### Work order:
From the records below, please repeat exactly the line that has "(the cube roots of", the line that has "(Kummer theory). [Lang2002]", and every line between them, and nothing else.
[Provided entries Boundary: Start]
import Mathlib.FieldTheory.KummerPolynomial
import Mathlib.FieldTheory.IntermediateField.Adjoin.Basic
import Mathlib.RingTheory.RootsOfUnity.PrimitiveRoots
import HarnessLib

/-!
# Kummer theory for cube roots: the cubes of `K(∛b)` that lie in `K` are `K³ · b^{0,1,2}`
# (`K ∋ ζ₃`)

Topic `NumberTheory/EllipticCurves` (arithmetic inputs of the `2`-adic CM-frame Kolyvagin argument on
crux `UpperOffV0HSYPlus`; the instance for Hu–Shu–Yin's pair `(E_p, E_{3p²})` is
`HuShuYin2019/SylvesterPairKummerIndependence.lean`), namespace `Literature.NumberTheory.EllipticCurves.Kummer`.
THEOREMS ONLY (no definition, no named fact, no instance, no notation; D-0014/D-0026). Cell `bsd-cm`, row
`bsd-cm-k-ty1`, fourth seating (planner D418: «Kummer independence over `K⟮θ⟯`» = this lane);
`--supports stmt-BirchSwinnertonDyer-19804`.

**`Kummer.exists_eq_pow_three_mul_pow`** (Kummer theory for the exponent `3`, the "injectivity" half of
the Kummer correspondence; Lang, *Algebra*, VI §8 Thms. 8.1–8.2 / Childress, *Class Field Theory*, Ch. 6 §2
Thm. 2.1: for `F ∋ μ_n` the Kummer `n`-extensions `F(W^{1/n})` correspond bijectively to the subgroups
`F^{×n} ⊆ W ⊆ F^×`, so the `n`-th powers of `F(ⁿ√b)^×` lying in `F^×` form `F^{×n}·b^ℤ`): let `K` be a field containing a primitive cube
root of unity `ζ`, `E/K` any extension, `θ ∈ E` with `θ³ = b ∈ K`, and `t ∈ K⟮θ⟯` with `t³ = a ∈ K`. Then
`a = c³ · b^j` for some `c ∈ K` and `j ∈ {0, 1, 2}`.

PROOF (eigenvectors of the Kummer automorphism). If `θ ∈ K` then `K⟮θ⟯ = K` and `a = t³`, `t ∈ K`. Otherwise
`b` is not a cube in `K` (a cube root `r ∈ K` of `b` would give `θ = ζ^i r ∈ K`), so `X³ − b` is irreducible
(Mathlib `X_pow_sub_C_irreducible_iff_of_prime`), `1, θ, θ²` is a `K`-basis of `K⟮θ⟯`
(`IntermediateField.adjoin.powerBasis`), and `θ ↦ ζθ` extends to a `K`-algebra endomorphism `σ` of `K⟮θ⟯`
(`PowerBasis.lift`). From `σ(t)³ = σ(a) = a = t³` we get `σ t = ζ^k t` for some `k` (the cube roots of
`1` in the field `K⟮θ⟯` are the `ζ^i`); writing `t = c₀ + c₁θ + c₂θ²` and comparing coefficients of
`σ t = c₀ + ζc₁θ + ζ²c₂θ²` with `ζ^k t` kills `c_i` for `i ≠ k`, so `t = c_k θ^k` and `a = c_k³ b^k`.

HONEST FRAMING: field theory only; nothing about elliptic curves, Selmer groups or BSD is asserted.

## References

* S. Lang, *Algebra*, rev. 3rd ed., GTM 211 (2002), VI §8, Thms. 8.1–8.2 (Kummer theory). [Lang2002]
* N. Childress, *Class Field Theory*, Universitext (2009), Ch. 6 §2, Thm. 2.1 (Kummer `n`-extensions
  `F(W^{1/n}) ↔ W`, `F^{×n} ⊆ W ⊆ F^×`; held `book:childress2009-class-field-theory`, PDF p0142). [Childress2009]

## Mathlib / tree search
Mathlib: `X_pow_sub_C_irreducible_iff_of_prime` (`FieldTheory/KummerPolynomial`), `IntermediateField.adjoin.powerBasis`,
`PowerBasis.lift`, `Basis.repr_sum_self`, `IsPrimitiveRoot.eq_pow_of_pow_eq_one`, `IsPrimitiveRoot.pow_inj`;
`FieldTheory/KummerExtension.lean` has the Galois group of `K(ⁿ√a)` (`autEquivZmod`) but not this
classification of `n`-th powers. `lean search 'Kummer'` in the project: no cube-root independence lemma.
presearch: «Kummer n-extensions correspond to subgroups W ⊇ F^{×n}» → [corpus:book:childress2009-class-field-theory p0142]
(Thm. 2.1, proof via σ(α) = ζα — the argument formalised here for n = 3 and W = ⟨b⟩F^{×3}).
-/

noncomputable section

open Polynomial IntermediateField

namespace Literature.NumberTheory.EllipticCurves.Kummer

variable {K E : Type*} [Field K] [Field E] [Algebra K E]

/-- The cube roots of `1` in a field containing a primitive cube root of unity `ζ` are `1, ζ, ζ²`: if
`u³ = v³` with `v ≠ 0` then `u = ζ^i v` for some `i < 3`. [cite: Lang2002, VI §8 (proof of Thm. 8.1)] -/
theorem exists_eq_pow_mul_of_pow_three_eq {F : Type*} [Field F] {ζ : F} (hζ : IsPrimitiveRoot ζ 3)
    {u v : F} (hv : v ≠ 0) (h : u ^ 3 = v ^ 3) : ∃ i < 3, u = ζ ^ i * v := by
  have h1 : (u / v) ^ 3 = 1 := by rw [div_pow, h, div_self (pow_ne_zero _ hv)]
  obtain ⟨i, hi, hζi⟩ := hζ.eq_pow_of_pow_eq_one h1
  exact ⟨i, hi, by rw [hζi, div_mul_cancel₀ u hv]⟩

/-- If `θ ∈ E` has `θ³ = b ∈ K` and `θ ∉ K` (i.e. `θ` is not in the bottom field), and `K` contains a
primitive cube root of unity, then `X³ − b` is irreducible over `K` (a root `r ∈ K` would give
`θ = ζ^i r ∈ K`). [cite: Lang2002, VI §9 Thm. 9.1 and §8] -/
theorem irreducible_X_pow_three_sub_C {ζ : K} (hζ : IsPrimitiveRoot ζ 3) {θ : E} {b : K}
    (hθ : θ ^ 3 = algebraMap K E b) (hθK : θ ∉ (⊥ : IntermediateField K E)) :
    Irreducible (X ^ 3 - C b) := by
  rw [X_pow_sub_C_irreducible_iff_of_prime Nat.prime_three]
  intro r hr
  apply hθK
  have hζE : IsPrimitiveRoot (algebraMap K E ζ) 3 := hζ.map_of_injective (algebraMap K E).injective
  by_cases hr0 : r = 0
  · subst hr0
    have hb : b = 0 := by rw [← hr]; ring
    have hθ0 : θ = 0 := by
      have : θ ^ 3 = 0 := by rw [hθ, hb, map_zero]
      exact pow_eq_zero_iff (n := 3) (by norm_num) |>.mp this
    rw [hθ0]; exact zero_mem _
  have hrE : algebraMap K E r ≠ 0 := (_root_.map_ne_zero _).mpr hr0
  obtain ⟨i, -, hi⟩ := exists_eq_pow_mul_of_pow_three_eq hζE hrE
    (by rw [hθ, ← map_pow, hr] : θ ^ 3 = algebraMap K E r ^ 3)
  rw [hi, ← map_pow, ← map_mul]
  exact IntermediateField.algebraMap_mem ⊥ _

/-- **Kummer theory for cube roots.** Let `K` be a field containing a primitive cube root of unity `ζ`,
`E/K` an extension, `θ ∈ E` with `θ³ = b ∈ K`, and `t ∈ K⟮θ⟯` with `t³ = a ∈ K`. Then `a = c³ · b^j` for
some `c ∈ K` and `j < 3`: the cubes of `K(∛b)^×` lying in `K` are exactly `K^{×3} · b^ℤ` (Kummer pairing,
exponent `3`). Equivalently: if `a ∉ K³ ∪ K³b ∪ K³b²` then `X³ − a` has no root in `K(∛b)`.
[cite: Lang2002, VI §8 Thms. 8.1–8.2] [cite: Childress2009, Ch. 6 §2 Thm. 2.1] -/
theorem exists_eq_pow_three_mul_pow {ζ : K} (hζ : IsPrimitiveRoot ζ 3) {θ : E} {b : K}
    (hθ : θ ^ 3 = algebraMap K E b) {t : E} (ht : t ∈ K⟮θ⟯) {a : K}
    (hta : t ^ 3 = algebraMap K E a) :
    ∃ (c : K) (j : ℕ), j < 3 ∧ a = c ^ 3 * b ^ j := by
  classical
  -- Case `θ ∈ K`: then `K⟮θ⟯ = K` and `t ∈ K`.
  by_cases hθK : θ ∈ (⊥ : IntermediateField K E)
  · have hbot : K⟮θ⟯ = ⊥ := IntermediateField.adjoin_simple_eq_bot_iff.mpr hθK
    rw [hbot, IntermediateField.mem_bot] at ht
    obtain ⟨c, rfl⟩ := ht
    refine ⟨c, 0, by norm_num, ?_⟩
    rw [pow_zero, mul_one]
    exact (algebraMap K E).injective (by rw [map_pow, hta])
  -- Case `θ ∉ K`: `X³ − b` is irreducible, `[K⟮θ⟯ : K] = 3` with power basis `1, θ, θ²`.
  have hirr : Irreducible (X ^ 3 - C b) := irreducible_X_pow_three_sub_C hζ hθ hθK
  have hmonic : (X ^ 3 - C b : K[X]).Monic := monic_X_pow_sub_C b three_ne_zero
  have hθint : IsIntegral K θ := ⟨X ^ 3 - C b, hmonic, by simp [hθ]⟩
  have hmin : minpoly K θ = X ^ 3 - C b :=
    (minpoly.eq_of_irreducible_of_monic hirr (by simp [hθ]) hmonic).symm
  set pb := IntermediateField.adjoin.powerBasis hθint with hpb
  have hdim : pb.dim = 3 := by
    rw [hpb, IntermediateField.adjoin.powerBasis_dim, hmin, natDegree_X_pow_sub_C]
  have hgen : ((pb.gen : K⟮θ⟯) : E) = θ := by
    rw [hpb, IntermediateField.adjoin.powerBasis_gen, IntermediateField.AdjoinSimple.coe_gen]
  -- the Kummer endomorphism `σ : θ ↦ ζθ`
  set ζ' : K⟮θ⟯ := algebraMap K K⟮θ⟯ ζ with hζ'
  have hζ'3 : ζ' ^ 3 = 1 := by rw [hζ', ← map_pow, hζ.pow_eq_one, map_one]
  have hgen3 : pb.gen ^ 3 = algebraMap K K⟮θ⟯ b := by
    apply Subtype.ext
    rw [SubmonoidClass.coe_pow, hgen, hθ]
    rfl
  have hy : aeval (ζ' * pb.gen) (minpoly K pb.gen) = 0 := by
    rw [hpb, IntermediateField.adjoin.powerBasis_gen, IntermediateField.minpoly_gen, hmin]
    simp only [map_sub, map_pow, aeval_X, aeval_C]
    rw [mul_pow, hζ'3, one_mul, ← IntermediateField.adjoin.powerBasis_gen hθint, ← hpb, hgen3, sub_self]
  set σ : K⟮θ⟯ →ₐ[K] K⟮θ⟯ := pb.lift (ζ' * pb.gen) hy with hσ
  have hσgen : σ pb.gen = ζ' * pb.gen := pb.lift_gen _ hy
  have hσpow : ∀ i : ℕ, σ (pb.gen ^ i) = ζ' ^ i * pb.gen ^ i := fun i ↦ by
    rw [map_pow, hσgen, mul_pow]
  -- `t` as an element of `K⟮θ⟯`, its coordinates `c`, and `σ t = ζ^k t`
  set t' : K⟮θ⟯ := ⟨t, ht⟩ with ht'
  have ht'3 : t' ^ 3 = algebraMap K K⟮θ⟯ a := by
    apply Subtype.ext
    rw [SubmonoidClass.coe_pow]
    exact hta
  set c : Fin pb.dim → K := fun i ↦ pb.basis.repr t' i with hc
  have ht'sum : t' = ∑ i, c i • pb.gen ^ (i : ℕ) := by
    conv_lhs => rw [← pb.basis.sum_repr t']
    simp only [hc, pb.coe_basis]
  have hσt3 : (σ t') ^ 3 = t' ^ 3 := by rw [← map_pow, ht'3, AlgHom.commutes]
  -- `σ t' = ζ'^k • t'`
  have hζK : IsPrimitiveRoot ζ' 3 := hζ.map_of_injective (algebraMap K K⟮θ⟯).injective
  obtain ⟨k, hk, hσt⟩ : ∃ k < 3, σ t' = ζ' ^ k * t' := by
    by_cases ht0 : t' = 0
    · exact ⟨0, by norm_num, by rw [ht0, map_zero, mul_zero]⟩
    · exact exists_eq_pow_mul_of_pow_three_eq hζK ht0 hσt3
  -- compare coordinates: `c i * ζ^i = ζ^k * c i`
  have hcoord : ∀ i : Fin pb.dim, c i * ζ ^ (i : ℕ) = ζ ^ k * c i := by
    have h1 : σ t' = ∑ i, (c i * ζ ^ (i : ℕ)) • pb.basis i := by
      rw [ht'sum, map_sum]
      refine Finset.sum_congr rfl fun i _ ↦ ?_
      rw [map_smul, hσpow, pb.coe_basis, mul_smul, Algebra.smul_def (ζ ^ (i : ℕ)), map_pow]
    have h2 : σ t' = ∑ i, (ζ ^ k * c i) • pb.basis i := by
      rw [hσt, ht'sum, Finset.mul_sum]
      refine Finset.sum_congr rfl fun i _ ↦ ?_
      rw [pb.coe_basis, mul_smul, Algebra.smul_def (ζ ^ k), map_pow]
    intro i
    have e1 := congrArg (fun v ↦ pb.basis.repr v i) h1
    have e2 := congrArg (fun v ↦ pb.basis.repr v i) h2
    simp only [pb.basis.repr_sum_self] at e1 e2
    rw [← e1, ← e2]
  -- hence `c i = 0` for `i ≠ k`
  have hczero : ∀ i : Fin pb.dim, (i : ℕ) ≠ k → c i = 0 := by
    intro i hik
    have hne : ζ ^ (i : ℕ) ≠ ζ ^ k := by
      intro h
      have hi3 : (i : ℕ) < 3 := by have := i.2; omega
      exact hik (hζ.pow_inj hi3 hk h)
    have h := hcoord i
    have : c i * (ζ ^ (i : ℕ) - ζ ^ k) = 0 := by rw [mul_sub, h]; ring
    rcases mul_eq_zero.mp this with h0 | h0
    · exact h0
    · exact absurd (sub_eq_zero.mp h0) hne
  -- so `t' = c_k • θ^k`
  set kk : Fin pb.dim := ⟨k, by rw [hdim]; exact hk⟩ with hkk
  have ht'eq : t' = c kk • pb.gen ^ k := by
    rw [ht'sum, Finset.sum_eq_single kk]
    · intro i _ hik
      rw [hczero i (fun h ↦ hik (Fin.ext h)), zero_smul]
    · intro h; exact absurd (Finset.mem_univ kk) h
  refine ⟨c kk, k, hk, ?_⟩
  apply (algebraMap K K⟮θ⟯).injective
  rw [← ht'3, ht'eq, _root_.smul_pow, ← pow_mul, mul_comm k 3, pow_mul, hgen3, Algebra.smul_def, map_mul,
    map_pow, map_pow]

/-- **Contrapositive form (the shape used by the Čebotarev input (Z) of the CM-frame argument).** With
`K ∋ ζ` a primitive cube root of unity, `θ³ = b ∈ K`, `a ∈ K`: if `a ≠ c³ b^j` for all `c ∈ K`, `j < 3`,
then `t³ ≠ a` for every `t ∈ K⟮θ⟯` — `X³ − a` has no root in `K(∛b)`.
[cite: Lang2002, VI §8 Thms. 8.1–8.2] [cite: Childress2009, Ch. 6 §2 Thm. 2.1] -/
theorem pow_three_ne_of_forall {ζ : K} (hζ : IsPrimitiveRoot ζ 3) {θ : E} {b : K}
    (hθ : θ ^ 3 = algebraMap K E b) {a : K} (ha : ∀ (c : K) (j : ℕ), j < 3 → a ≠ c ^ 3 * b ^ j)
    {t : E} (ht : t ∈ K⟮θ⟯) : t ^ 3 ≠ algebraMap K E a := by
  intro hta
  obtain ⟨c, j, hj, h⟩ := exists_eq_pow_three_mul_pow hζ hθ ht hta
  exact ha c j hj h

end Literature.NumberTheory.EllipticCurves.Kummer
[Provided entries Boundary: End]
### Your solution:
(`PowerBasis.lift`). From `σ(t)³ = σ(a) = a = t³` we get `σ t = ζ^k t` for some `k` (the cube roots of
`1` in the field `K⟮θ⟯` are the `ζ^i`); writing `t = c₀ + c₁θ + c₂θ²` and comparing coefficients of
`σ t = c₀ + ζc₁θ + ζ²c₂θ²` with `ζ^k t` kills `c_i` for `i ≠ k`, so `t = c_k θ^k` and `a = c_k³ b^k`.

HONEST FRAMING: field theory only; nothing about elliptic curves, Selmer groups or BSD is asserted.

## References

* S. Lang, *Algebra*, rev. 3rd ed., GTM 211 (2002), VI §8, Thms. 8.1–8.2 (Kummer theory). [Lang2002]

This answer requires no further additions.